• **Problem to work on**: Please output the section of the listing below that opens with the line containing "The conjecture -/" and closes with the line containing "Φ^hom_n(u + t", exactly and with nothing else.

• **Records for this task**:
☆ ☆ ☆ ☆ ☆

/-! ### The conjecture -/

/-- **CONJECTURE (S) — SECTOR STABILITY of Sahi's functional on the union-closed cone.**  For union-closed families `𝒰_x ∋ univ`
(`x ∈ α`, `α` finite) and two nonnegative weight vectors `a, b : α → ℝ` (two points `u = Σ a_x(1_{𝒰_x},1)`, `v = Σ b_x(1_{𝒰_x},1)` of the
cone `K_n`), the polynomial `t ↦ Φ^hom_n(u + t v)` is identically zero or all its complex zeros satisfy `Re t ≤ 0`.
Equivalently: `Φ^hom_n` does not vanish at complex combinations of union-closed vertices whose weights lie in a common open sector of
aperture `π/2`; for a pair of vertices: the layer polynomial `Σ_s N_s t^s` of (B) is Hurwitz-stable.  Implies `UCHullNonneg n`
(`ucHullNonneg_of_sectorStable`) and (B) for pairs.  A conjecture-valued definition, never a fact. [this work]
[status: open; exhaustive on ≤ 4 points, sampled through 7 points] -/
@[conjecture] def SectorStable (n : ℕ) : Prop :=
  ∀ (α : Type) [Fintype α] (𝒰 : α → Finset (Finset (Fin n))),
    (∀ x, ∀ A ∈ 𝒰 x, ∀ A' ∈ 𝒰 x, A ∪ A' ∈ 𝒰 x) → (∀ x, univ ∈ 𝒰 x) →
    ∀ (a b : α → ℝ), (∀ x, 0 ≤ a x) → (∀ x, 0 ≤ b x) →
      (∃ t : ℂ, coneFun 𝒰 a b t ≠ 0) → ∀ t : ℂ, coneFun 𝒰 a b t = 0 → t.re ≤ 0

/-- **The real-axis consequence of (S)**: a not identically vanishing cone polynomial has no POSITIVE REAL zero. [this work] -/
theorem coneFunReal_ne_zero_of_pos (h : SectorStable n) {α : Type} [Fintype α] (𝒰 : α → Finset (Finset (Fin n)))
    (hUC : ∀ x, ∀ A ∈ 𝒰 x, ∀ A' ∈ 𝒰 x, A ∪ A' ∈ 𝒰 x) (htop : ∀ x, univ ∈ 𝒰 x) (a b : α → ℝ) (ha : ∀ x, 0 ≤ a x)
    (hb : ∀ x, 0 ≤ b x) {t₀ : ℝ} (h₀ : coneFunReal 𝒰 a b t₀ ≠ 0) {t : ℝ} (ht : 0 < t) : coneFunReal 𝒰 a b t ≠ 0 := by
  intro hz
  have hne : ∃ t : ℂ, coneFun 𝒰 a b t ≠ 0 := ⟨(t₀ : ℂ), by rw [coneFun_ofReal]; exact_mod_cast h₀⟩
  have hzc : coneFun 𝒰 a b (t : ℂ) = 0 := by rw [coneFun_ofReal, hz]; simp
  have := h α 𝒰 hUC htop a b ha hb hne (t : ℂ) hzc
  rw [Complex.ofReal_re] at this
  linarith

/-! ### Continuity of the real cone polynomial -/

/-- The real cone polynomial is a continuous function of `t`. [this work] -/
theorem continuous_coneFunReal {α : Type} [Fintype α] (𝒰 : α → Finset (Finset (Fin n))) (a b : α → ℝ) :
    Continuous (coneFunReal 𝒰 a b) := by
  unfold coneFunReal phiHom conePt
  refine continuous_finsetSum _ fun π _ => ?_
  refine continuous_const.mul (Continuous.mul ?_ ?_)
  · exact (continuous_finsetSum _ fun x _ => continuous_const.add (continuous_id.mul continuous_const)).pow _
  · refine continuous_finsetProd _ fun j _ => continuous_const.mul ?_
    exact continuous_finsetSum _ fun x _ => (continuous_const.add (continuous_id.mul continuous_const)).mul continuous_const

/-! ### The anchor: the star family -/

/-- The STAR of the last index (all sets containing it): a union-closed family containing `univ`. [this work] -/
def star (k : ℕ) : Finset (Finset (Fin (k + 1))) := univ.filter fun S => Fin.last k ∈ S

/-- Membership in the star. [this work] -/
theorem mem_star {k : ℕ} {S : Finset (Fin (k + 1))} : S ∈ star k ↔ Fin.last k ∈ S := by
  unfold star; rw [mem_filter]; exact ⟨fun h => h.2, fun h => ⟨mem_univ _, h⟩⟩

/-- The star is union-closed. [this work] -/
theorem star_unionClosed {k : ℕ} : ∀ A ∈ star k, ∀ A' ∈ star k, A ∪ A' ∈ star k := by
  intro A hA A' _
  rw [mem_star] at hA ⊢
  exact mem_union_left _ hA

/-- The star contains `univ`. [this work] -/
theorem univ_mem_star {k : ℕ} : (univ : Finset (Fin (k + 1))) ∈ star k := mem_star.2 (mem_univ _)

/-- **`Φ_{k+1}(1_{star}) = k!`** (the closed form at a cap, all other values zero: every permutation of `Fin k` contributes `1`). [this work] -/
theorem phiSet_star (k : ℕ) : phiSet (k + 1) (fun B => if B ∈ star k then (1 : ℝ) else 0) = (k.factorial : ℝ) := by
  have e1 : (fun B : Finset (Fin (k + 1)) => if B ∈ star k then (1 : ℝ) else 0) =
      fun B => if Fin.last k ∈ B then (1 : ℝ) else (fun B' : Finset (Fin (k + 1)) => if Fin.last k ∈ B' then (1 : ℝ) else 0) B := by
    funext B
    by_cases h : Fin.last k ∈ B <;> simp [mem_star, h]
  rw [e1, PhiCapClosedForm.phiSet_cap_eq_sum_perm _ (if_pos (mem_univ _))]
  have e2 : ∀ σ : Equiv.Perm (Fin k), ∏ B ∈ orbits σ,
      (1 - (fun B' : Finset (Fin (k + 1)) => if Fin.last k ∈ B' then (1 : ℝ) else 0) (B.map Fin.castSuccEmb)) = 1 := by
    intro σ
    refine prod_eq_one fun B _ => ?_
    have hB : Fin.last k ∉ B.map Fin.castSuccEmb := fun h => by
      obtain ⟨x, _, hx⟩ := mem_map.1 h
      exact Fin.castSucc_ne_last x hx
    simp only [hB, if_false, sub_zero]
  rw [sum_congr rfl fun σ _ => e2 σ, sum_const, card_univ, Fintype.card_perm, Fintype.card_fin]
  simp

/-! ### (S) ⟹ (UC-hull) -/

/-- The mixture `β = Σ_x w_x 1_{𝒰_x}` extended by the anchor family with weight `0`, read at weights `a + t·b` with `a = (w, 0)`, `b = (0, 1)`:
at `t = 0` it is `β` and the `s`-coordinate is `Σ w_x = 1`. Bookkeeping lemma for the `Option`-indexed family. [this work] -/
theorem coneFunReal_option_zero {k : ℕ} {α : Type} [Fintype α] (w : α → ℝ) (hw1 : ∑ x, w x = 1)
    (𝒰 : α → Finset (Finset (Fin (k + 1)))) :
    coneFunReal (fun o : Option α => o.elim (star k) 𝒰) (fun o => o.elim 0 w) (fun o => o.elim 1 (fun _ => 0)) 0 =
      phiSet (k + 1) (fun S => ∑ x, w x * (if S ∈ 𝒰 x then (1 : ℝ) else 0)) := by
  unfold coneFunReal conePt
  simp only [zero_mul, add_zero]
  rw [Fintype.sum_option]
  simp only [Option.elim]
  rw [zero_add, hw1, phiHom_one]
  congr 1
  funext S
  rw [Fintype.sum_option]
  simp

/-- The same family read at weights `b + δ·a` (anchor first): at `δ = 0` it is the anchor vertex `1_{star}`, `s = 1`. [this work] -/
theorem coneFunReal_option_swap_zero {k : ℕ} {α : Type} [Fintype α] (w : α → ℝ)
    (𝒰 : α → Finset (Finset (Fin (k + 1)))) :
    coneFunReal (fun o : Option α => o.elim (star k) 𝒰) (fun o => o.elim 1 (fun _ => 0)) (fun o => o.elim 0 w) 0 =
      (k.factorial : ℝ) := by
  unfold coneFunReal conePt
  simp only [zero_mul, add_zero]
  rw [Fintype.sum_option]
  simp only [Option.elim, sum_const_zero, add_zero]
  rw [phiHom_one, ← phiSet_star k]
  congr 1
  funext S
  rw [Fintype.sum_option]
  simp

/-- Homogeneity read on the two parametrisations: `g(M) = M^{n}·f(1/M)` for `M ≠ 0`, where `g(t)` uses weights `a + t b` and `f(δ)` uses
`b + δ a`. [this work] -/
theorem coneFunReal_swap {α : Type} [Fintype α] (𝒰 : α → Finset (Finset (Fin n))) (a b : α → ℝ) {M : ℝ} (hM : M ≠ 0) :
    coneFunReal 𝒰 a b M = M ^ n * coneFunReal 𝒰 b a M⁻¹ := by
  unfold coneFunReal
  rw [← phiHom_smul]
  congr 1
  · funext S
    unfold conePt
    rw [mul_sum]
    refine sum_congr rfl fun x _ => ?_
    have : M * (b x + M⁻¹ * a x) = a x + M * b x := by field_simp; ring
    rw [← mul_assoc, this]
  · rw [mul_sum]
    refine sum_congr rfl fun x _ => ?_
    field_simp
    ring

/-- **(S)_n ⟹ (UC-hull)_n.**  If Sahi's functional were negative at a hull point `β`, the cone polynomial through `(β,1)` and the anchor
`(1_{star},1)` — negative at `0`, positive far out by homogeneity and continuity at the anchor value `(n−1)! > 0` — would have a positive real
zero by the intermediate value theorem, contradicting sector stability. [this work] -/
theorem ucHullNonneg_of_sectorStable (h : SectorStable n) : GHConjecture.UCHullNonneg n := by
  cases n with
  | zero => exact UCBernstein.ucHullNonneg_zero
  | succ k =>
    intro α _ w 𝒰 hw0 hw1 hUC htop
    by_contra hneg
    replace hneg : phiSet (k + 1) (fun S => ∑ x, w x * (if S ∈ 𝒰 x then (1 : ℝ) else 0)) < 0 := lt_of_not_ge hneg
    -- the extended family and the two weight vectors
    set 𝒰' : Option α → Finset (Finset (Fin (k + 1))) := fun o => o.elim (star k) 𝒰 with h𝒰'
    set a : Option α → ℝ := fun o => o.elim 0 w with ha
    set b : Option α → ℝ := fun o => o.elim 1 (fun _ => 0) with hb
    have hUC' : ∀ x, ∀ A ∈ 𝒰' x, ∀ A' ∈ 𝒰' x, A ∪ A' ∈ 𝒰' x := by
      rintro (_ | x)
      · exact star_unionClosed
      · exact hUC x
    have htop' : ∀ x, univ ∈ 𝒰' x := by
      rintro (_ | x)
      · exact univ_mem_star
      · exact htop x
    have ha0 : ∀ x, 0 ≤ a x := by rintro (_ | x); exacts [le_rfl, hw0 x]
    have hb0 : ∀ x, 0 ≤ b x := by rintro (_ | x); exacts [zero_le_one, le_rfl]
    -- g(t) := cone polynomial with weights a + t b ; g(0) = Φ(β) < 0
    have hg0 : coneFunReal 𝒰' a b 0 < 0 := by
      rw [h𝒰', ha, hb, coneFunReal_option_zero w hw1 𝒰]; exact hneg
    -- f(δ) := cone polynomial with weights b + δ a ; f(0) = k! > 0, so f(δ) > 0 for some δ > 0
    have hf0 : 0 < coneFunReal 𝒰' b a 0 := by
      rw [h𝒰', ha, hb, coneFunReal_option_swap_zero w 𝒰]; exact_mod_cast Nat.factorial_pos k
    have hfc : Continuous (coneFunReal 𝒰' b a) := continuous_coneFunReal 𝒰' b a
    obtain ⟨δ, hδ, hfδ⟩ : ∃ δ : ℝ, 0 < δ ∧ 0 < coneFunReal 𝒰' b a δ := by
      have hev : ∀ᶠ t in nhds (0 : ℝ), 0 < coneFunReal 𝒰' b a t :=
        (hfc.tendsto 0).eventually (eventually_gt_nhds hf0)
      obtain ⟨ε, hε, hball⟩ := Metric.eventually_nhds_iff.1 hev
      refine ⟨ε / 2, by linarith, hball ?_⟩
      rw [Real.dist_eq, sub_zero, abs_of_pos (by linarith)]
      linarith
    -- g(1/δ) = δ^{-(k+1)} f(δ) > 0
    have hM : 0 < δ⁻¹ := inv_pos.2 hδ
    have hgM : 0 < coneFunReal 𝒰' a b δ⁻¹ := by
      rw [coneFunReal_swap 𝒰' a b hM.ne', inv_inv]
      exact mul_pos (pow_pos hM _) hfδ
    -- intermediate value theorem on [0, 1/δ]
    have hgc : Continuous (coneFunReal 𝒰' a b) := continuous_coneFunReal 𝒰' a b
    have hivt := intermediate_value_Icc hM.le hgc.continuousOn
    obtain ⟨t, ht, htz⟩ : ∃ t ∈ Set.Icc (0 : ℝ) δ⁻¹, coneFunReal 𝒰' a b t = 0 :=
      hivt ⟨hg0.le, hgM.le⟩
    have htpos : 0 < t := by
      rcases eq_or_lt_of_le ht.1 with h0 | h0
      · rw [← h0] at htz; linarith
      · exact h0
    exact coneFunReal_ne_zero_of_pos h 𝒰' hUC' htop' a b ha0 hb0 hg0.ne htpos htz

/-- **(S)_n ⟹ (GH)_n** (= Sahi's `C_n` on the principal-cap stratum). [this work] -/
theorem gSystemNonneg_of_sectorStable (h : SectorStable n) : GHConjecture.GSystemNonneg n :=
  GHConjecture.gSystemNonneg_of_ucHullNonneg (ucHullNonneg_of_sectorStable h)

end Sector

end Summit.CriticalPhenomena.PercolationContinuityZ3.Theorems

☆ ☆ ☆ ☆ ☆

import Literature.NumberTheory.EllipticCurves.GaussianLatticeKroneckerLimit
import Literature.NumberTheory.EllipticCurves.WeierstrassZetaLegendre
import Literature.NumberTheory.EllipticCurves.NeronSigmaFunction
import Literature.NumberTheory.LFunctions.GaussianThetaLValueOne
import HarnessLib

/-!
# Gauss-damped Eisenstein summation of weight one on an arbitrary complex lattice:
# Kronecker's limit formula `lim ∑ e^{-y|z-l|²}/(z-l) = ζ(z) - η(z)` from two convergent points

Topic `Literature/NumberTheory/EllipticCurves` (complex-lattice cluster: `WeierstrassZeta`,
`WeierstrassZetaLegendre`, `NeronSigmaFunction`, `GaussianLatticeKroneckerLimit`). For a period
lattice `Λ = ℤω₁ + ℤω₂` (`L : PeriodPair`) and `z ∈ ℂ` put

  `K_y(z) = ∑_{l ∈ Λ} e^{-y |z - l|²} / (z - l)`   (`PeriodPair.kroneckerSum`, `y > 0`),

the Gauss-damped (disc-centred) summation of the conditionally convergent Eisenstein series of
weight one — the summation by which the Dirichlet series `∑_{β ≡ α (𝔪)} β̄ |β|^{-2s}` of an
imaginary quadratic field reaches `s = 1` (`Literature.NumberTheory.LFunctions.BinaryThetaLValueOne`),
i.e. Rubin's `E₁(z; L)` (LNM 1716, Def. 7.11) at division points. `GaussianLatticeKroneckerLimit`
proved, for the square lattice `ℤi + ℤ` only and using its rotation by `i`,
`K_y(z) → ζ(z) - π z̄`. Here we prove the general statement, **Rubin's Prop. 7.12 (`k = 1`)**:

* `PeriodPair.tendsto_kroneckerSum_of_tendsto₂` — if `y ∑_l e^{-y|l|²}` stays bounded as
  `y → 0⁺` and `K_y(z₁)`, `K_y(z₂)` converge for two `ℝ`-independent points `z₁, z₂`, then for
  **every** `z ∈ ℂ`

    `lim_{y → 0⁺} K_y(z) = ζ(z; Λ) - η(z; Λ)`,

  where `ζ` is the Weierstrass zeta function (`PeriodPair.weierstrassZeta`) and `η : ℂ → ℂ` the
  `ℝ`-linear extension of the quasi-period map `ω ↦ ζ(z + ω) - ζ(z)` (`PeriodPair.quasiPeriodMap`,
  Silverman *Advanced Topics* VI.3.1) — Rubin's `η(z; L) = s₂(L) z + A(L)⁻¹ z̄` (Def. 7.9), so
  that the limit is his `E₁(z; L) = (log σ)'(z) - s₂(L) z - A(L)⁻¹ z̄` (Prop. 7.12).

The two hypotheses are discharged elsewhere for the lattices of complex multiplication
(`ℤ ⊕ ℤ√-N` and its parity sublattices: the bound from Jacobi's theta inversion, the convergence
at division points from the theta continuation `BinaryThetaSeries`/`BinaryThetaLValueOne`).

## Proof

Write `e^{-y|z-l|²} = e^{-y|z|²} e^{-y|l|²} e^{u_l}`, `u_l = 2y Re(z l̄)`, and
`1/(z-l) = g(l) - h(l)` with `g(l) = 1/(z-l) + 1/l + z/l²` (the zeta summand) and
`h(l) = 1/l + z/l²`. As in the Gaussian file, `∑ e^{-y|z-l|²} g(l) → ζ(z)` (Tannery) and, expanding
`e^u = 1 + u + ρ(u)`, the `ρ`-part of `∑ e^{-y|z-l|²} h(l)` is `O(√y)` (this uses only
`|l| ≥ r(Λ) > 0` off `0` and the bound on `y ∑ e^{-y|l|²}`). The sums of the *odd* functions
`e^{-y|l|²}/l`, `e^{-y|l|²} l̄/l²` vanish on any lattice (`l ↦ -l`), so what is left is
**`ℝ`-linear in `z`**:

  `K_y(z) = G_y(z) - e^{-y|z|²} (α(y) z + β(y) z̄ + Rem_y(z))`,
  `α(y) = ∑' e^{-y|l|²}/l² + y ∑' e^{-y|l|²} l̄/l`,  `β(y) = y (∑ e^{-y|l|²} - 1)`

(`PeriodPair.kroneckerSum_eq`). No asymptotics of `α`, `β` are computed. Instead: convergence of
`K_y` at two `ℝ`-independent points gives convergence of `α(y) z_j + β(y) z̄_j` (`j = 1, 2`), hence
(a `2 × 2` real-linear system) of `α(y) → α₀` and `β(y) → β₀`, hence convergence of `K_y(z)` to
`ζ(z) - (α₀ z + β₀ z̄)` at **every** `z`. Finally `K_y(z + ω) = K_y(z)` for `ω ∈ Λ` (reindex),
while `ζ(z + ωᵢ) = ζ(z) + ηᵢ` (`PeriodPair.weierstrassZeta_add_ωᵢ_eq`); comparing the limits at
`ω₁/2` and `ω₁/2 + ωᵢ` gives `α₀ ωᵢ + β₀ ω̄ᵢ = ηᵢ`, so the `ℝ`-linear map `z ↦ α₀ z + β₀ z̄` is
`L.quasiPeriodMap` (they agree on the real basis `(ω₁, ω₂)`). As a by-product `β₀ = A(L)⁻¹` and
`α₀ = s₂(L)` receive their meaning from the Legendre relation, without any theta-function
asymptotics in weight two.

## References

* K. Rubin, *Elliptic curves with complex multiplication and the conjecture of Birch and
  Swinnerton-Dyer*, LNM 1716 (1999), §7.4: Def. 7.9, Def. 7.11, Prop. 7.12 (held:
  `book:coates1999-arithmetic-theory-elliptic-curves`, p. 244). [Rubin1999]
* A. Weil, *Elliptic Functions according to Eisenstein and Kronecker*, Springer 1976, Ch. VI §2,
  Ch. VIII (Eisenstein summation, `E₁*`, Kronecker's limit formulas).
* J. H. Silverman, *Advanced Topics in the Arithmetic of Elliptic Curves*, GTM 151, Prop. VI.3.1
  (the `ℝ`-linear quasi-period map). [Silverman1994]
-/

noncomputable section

☆ ☆ ☆ ☆ ☆

• **Exercise solution**:
/-! ### The conjecture -/

/-- **CONJECTURE (S) — SECTOR STABILITY of Sahi's functional on the union-closed cone.**  For union-closed families `𝒰_x ∋ univ`
(`x ∈ α`, `α` finite) and two nonnegative weight vectors `a, b : α → ℝ` (two points `u = Σ a_x(1_{𝒰_x},1)`, `v = Σ b_x(1_{𝒰_x},1)` of the
cone `K_n`), the polynomial `t ↦ Φ^hom_n(u + t v)` is identically zero or all its complex zeros satisfy `Re t ≤ 0`.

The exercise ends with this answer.